Amazon’s Unyielding Focus on Customers #1

 

Columnist

Go So-hyun Amazon Team

#INTRO


Amazon is the app that occupies most of my time on my smartphone. I’m often oblivious to how much time I spend on it until I see the usage time graph, which towers dominantly over the others. This prompts a moment of reality check, wondering, “Should I be spending this much time?” However, that realization fades quickly, and I am continuously drawn back to Amazon, undoubtedly because it’s fascinating.
The platform evolves daily, and customer responses change instantaneously with the slightest SEO/PDP adjustments. Amazon’s dynamic nature has kept me captivated and committed to managing Amazon-related tasks for nearly eight years. As someone who can confidently say they’ve observed Amazon more than even Jeff Bezos, I aim to explore, in my upcoming columns, the changes I’ve perceived in Amazon and yet how its relentless pursuit of customer satisfaction remains unchanged.

 

 

 

#Just Walk Out

 

It’s not a lyric from a breakup song; it’s the payment method at Amazon Go, Amazon’s offline store. Putting “obsession with customers” as a future principle, Amazon constantly evolves to focus on customization and convenience for its customers. This obsession intensifies with the integration of AI, as exemplified by the “Just walk out” payment method.
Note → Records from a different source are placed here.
import Mathlib.Data.Complex.Basic
import Mathlib.Data.Fintype.Powerset
import Mathlib.Data.Finset.Card
import HarnessLib

/-!
# Pratt's balanced tripartitioning tensors `T_k`

Topic `Computability/AlgebraicComplexity`; definition request `defn-tripartitionTensor` of route
`MatrixMultiplication/TripartitionBridge` (which inlines the term below and wants it named, with
`rfl`-compatibility).

K. Pratt, *A stronger connection between the asymptotic rank conjecture and the set cover
conjecture*, STOC 2024 (arXiv:2311.02774), Definition 1.4:

> `T_k := ∑_{S, T, U ∈ binom([3k], k), S ∪ T ∪ U = [3k]} X_S Y_T Z_U`.

So `T_k` is the 3-tensor on the index type `binom([3k], k)` (here
`TripartitionIndex k = {A : Finset (Fin (3k)) // A.card = k}`) whose entry at `(S, T, U)` is `1`
if `S ∪ T ∪ U = [3k]` and `0` otherwise. Three `k`-subsets of a `3k`-set have union everything iff
they are pairwise disjoint (`TripartitionIndex.disjoint_iff_union_eq_univ`), and the route spells
the condition as pairwise disjointness; `tripartitionTensor K k` is *literally* the route's term
`fun S T U => if Disjoint S.1 T.1 ∧ Disjoint S.1 U.1 ∧ Disjoint T.1 U.1 then 1 else 0`
(`tripartitionTensor_def` is `rfl`), and `tripartitionTensor_apply_eq_ite_union` is Pratt's
printed form. `T_1` "arose in work of Coppersmith and Winograd" (Pratt §1.2: over `ℂ` it is
isomorphic to the small Coppersmith–Winograd tensor `cw₂`); that isomorphism, tightness and
conciseness (Pratt Prop. 2.1), the realisation of `T_k` as a zeroing of `(cw₁)^{⊠3k}`, the bound
`R(T_k) ≤ 8^k/2` (`char ≠ 2`, Pratt §1.2) and the restriction `T_{k+l} ≤ T_k ⊠ T_l` are NOT in
this file (they are the lemma requests (i)–(v) of the definition item, to be proved in companion
files).

## References

* [Pratt2024SCC] K. Pratt, *A stronger connection between the asymptotic rank conjecture and the set
  cover conjecture*, Proc. 56th STOC (2024), 871–874, doi:10.1145/3618260.3649620,
  arXiv:2311.02774 — Def. 1.4, Problem 1.3, §1.2.
-/

namespace Literature.Computability.AlgebraicComplexity

universe u

/-- The index type `binom([3k], k)` of `T_k`: `k`-element subsets of `Fin (3k)`. An `abbrev`, so
that `Fintype`/`DecidableEq` instances of the subtype are found. [cite: Pratt2024SCC, Def. 1.4] -/
abbrev TripartitionIndex (k : ℕ) : Type :=
  {A : Finset (Fin (3 * k)) // A.card = k}

namespace TripartitionIndex

/-- `|binom([3k], k)| = binom(3k, k)`. [folklore] -/
theorem card (k : ℕ) : Fintype.card (TripartitionIndex k) = (3 * k).choose k := by
  rw [Fintype.card_subtype,
    show (Finset.univ.filter fun A : Finset (Fin (3 * k)) => A.card = k) =
      Finset.powersetCard k (Finset.univ : Finset (Fin (3 * k))) by
    ext A; simp [Finset.mem_powersetCard],
    Finset.card_powersetCard, Finset.card_univ, Fintype.card_fin]

/-- Three `k`-subsets of `[3k]` are pairwise disjoint iff their union is everything (Pratt's
support condition `S ∪ T ∪ U = [3k]` versus the route's pairwise-disjointness spelling).
[cite: Pratt2024SCC, Def. 1.4] -/
theorem disjoint_iff_union_eq_univ {k : ℕ} (S T U : TripartitionIndex k) :
    (Disjoint S.1 T.1 ∧ Disjoint S.1 U.1 ∧ Disjoint T.1 U.1) ↔ S.1 ∪ T.1 ∪ U.1 = Finset.univ := by
  obtain ⟨S, hS⟩ := S
  obtain ⟨T, hT⟩ := T
  obtain ⟨U, hU⟩ := U
  simp only
  have huniv : (Finset.univ : Finset (Fin (3 * k))).card = 3 * k := by simp
  constructor
  · rintro ⟨hST, hSU, hTU⟩
    apply Finset.eq_univ_of_card
    rw [Finset.card_union_of_disjoint (Finset.disjoint_union_left.mpr ⟨hSU, hTU⟩),
      Finset.card_union_of_disjoint hST, hS, hT, hU, Fintype.card_fin]
    ring
  · intro h
    have h1 : (S ∪ T ∪ U).card = 3 * k := by rw [h, huniv]
    have h2 : (S ∪ T ∪ U).card ≤ (S ∪ T).card + U.card := Finset.card_union_le _ _
    have h3 : (S ∪ T).card ≤ S.card + T.card := Finset.card_union_le _ _
    have hST : Disjoint S T := Finset.card_union_eq_card_add_card.mp (by omega)
    have hSTU : Disjoint (S ∪ T) U := Finset.card_union_eq_card_add_card.mp (by omega)
    rw [Finset.disjoint_union_left] at hSTU
    exact ⟨hST, hSTU.1, hSTU.2⟩

end TripartitionIndex

/-- **Pratt's balanced tripartitioning tensor** `T_k = ∑_{S ∪ T ∪ U = [3k]} X_S Y_T Z_U` over a
commutative semiring `K`, on the index type `TripartitionIndex k = binom([3k], k)`: entry `1` at
pairwise disjoint `(S, T, U)` (equivalently `S ∪ T ∪ U = [3k]`,
`tripartitionTensor_apply_eq_ite_union`) and `0` elsewhere. This is verbatim the term inlined by
route `MatrixMultiplication/TripartitionBridge`. [cite: Pratt2024SCC, Def. 1.4] -/
def tripartitionTensor (K : Type u) [CommSemiring K] (k : ℕ) :
    TripartitionIndex k → TripartitionIndex k → TripartitionIndex k → K :=
  fun S T U => if Disjoint S.1 T.1 ∧ Disjoint S.1 U.1 ∧ Disjoint T.1 U.1 then (1 : K) else 0

section

variable (K : Type u) [CommSemiring K]

/-- Unfolding lemma (`rfl`): `tripartitionTensor K k` is the route's inlined term.
[cite: Pratt2024SCC, Def. 1.4] -/
theorem tripartitionTensor_def (k : ℕ) :
    tripartitionTensor K k = fun S T U : {A : Finset (Fin (3 * k)) // A.card = k} =>
      if Disjoint S.1 T.1 ∧ Disjoint S.1 U.1 ∧ Disjoint T.1 U.1 then (1 : K) else 0 :=
  rfl

/-- Entries of `T_k` (pairwise-disjointness form). [cite: Pratt2024SCC, Def. 1.4] -/
theorem tripartitionTensor_apply (k : ℕ) (S T U : TripartitionIndex k) :
    tripartitionTensor K k S T U =
      if Disjoint S.1 T.1 ∧ Disjoint S.1 U.1 ∧ Disjoint T.1 U.1 then (1 : K) else 0 :=
  rfl

/-- Entries of `T_k` in Pratt's printed form: `1` iff `S ∪ T ∪ U = [3k]`.
[cite: Pratt2024SCC, Def. 1.4] -/
theorem tripartitionTensor_apply_eq_ite_union (k : ℕ) (S T U : TripartitionIndex k) :
    tripartitionTensor K k S T U = if S.1 ∪ T.1 ∪ U.1 = Finset.univ then (1 : K) else 0 := by
  rw [tripartitionTensor_apply]
  exact if_congr (TripartitionIndex.disjoint_iff_union_eq_univ S T U) rfl rfl

/-- `T_k` is `1` on tripartitions. [cite: Pratt2024SCC, Def. 1.4] -/
theorem tripartitionTensor_apply_of_disjoint (k : ℕ) {S T U : TripartitionIndex k}
    (hST : Disjoint S.1 T.1) (hSU : Disjoint S.1 U.1) (hTU : Disjoint T.1 U.1) :
    tripartitionTensor K k S T U = 1 := by
  simp [tripartitionTensor_apply, hST, hSU, hTU]

/-- `T_k` vanishes off the tripartitions. [cite: Pratt2024SCC, Def. 1.4] -/
theorem tripartitionTensor_apply_of_not (k : ℕ) {S T U : TripartitionIndex k}
    (h : ¬ (Disjoint S.1 T.1 ∧ Disjoint S.1 U.1 ∧ Disjoint T.1 U.1)) :
    tripartitionTensor K k S T U = 0 := by
  simp only [tripartitionTensor_apply, h, if_false]

/-- `T_k` is symmetric under swapping the first two tensor factors. [cite: Pratt2024SCC, Def. 1.4] -/
theorem tripartitionTensor_swap₁₂ (k : ℕ) (S T U : TripartitionIndex k) :
    tripartitionTensor K k T S U = tripartitionTensor K k S T U := by
  simp only [tripartitionTensor_apply]
  refine if_congr ?_ rfl rfl
  constructor
  · rintro ⟨h1, h2, h3⟩; exact ⟨h1.symm, h3, h2⟩
  · rintro ⟨h1, h2, h3⟩; exact ⟨h1.symm, h3, h2⟩

/-- `T_k` is symmetric under swapping the last two tensor factors. [cite: Pratt2024SCC, Def. 1.4] -/
theorem tripartitionTensor_swap₂₃ (k : ℕ) (S T U : TripartitionIndex k) :
    tripartitionTensor K k S U T = tripartitionTensor K k S T U := by
  simp only [tripartitionTensor_apply]
  refine if_congr ?_ rfl rfl
  constructor
  · rintro ⟨h1, h2, h3⟩; exact ⟨h2, h1, h3.symm⟩
  · rintro ⟨h1, h2, h3⟩; exact ⟨h2, h1, h3.symm⟩

/-- `T_0` is the `1 × 1 × 1` tensor with entry `1` (the empty tripartition of `[0]`).
[cite: Pratt2024SCC, Def. 1.4] -/
theorem tripartitionTensor_zero (S T U : TripartitionIndex 0) :
    tripartitionTensor K 0 S T U = 1 := by
  have h0 : ∀ A : TripartitionIndex 0, A.1 = ∅ := fun A => Finset.card_eq_zero.mp A.2
  simp [tripartitionTensor_apply, h0 S, h0 T, h0 U]

end

end Literature.Computability.AlgebraicComplexity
In Amazon Go, AI cameras detect what items customers place in their carts. Then, a palm scan allows for payment through a card linked to the customer’s biometric information.

Choosing ‘Amazon’ and ‘AI’ as the subjects for my first column might seem like a ploy to boost readership (not to say that isn’t a goal), but these topics truly embody Amazon’s ‘rapid changes’ and ‘customer-centric approach.’

The concept of AI-based personalized advertising feels almost trite to Amazon now. Let’s delve deeper into how Amazon uses AI to further its ‘obsession’ with its customers.

 

 

1 AI Chatbot, Recommend a Holiday Gift!

 

 

 

Source: Amazon

 

 

In February this year, Amazon unveiled a new shopping assistant chatbot named ‘Rufus,’ which utilizes AI. Rufus navigates Amazon’s extensive product catalog, customer reviews, Q&As, and even information from across the web to answer customer inquiries and recommend products.

Whether it’s questions about product recommendations for holiday gifts, whether particular pants are machine washable, or even broader inquiries like what to consider when buying headphones or the difference between headphones and earbuds, Rufus responds.

While still in beta and unavailable to all users, Rufus has sparked debates over its usefulness. It can answer specific questions about product features like water resistance and battery life and generate essays on topics based on web information. Rufus demonstrates cleverness by refusing to recommend violent games, instead suggesting healthier alternatives. However, its performance can sometimes be inconsistent, such as recommending gloves suitable for warm weather when asked for cycling gloves that keep hands warm in winter.

 

 

Source: TechCrunch

 

 

Like other chatbot services, Rufus requires well-defined and clear inquiries to function optimally. While we might labor over crafting the perfect prompt for Chat GPT, toggling between writing and erasing in pursuit of the desired outcome, Amazon customers would not bother coaxing and cajoling Rufus. However, we could await to see how Rufus will evolve into a faithful assistant through user feedback on its beta version.

 

 

2 AI, Recommend the Right Size for Me!

 

Source: Amazon

 

 

Many of us have experienced the disappointment of online clothing purchases not fitting upon arrival, necessitating a return. According to Coresight Research, the average return rate for online apparel orders is 24.4%, significantly surpassing the overall online return rate of 8%. In response to this daunting return rate, Amazon developed a customized size recommendation tool utilizing AI in January this year.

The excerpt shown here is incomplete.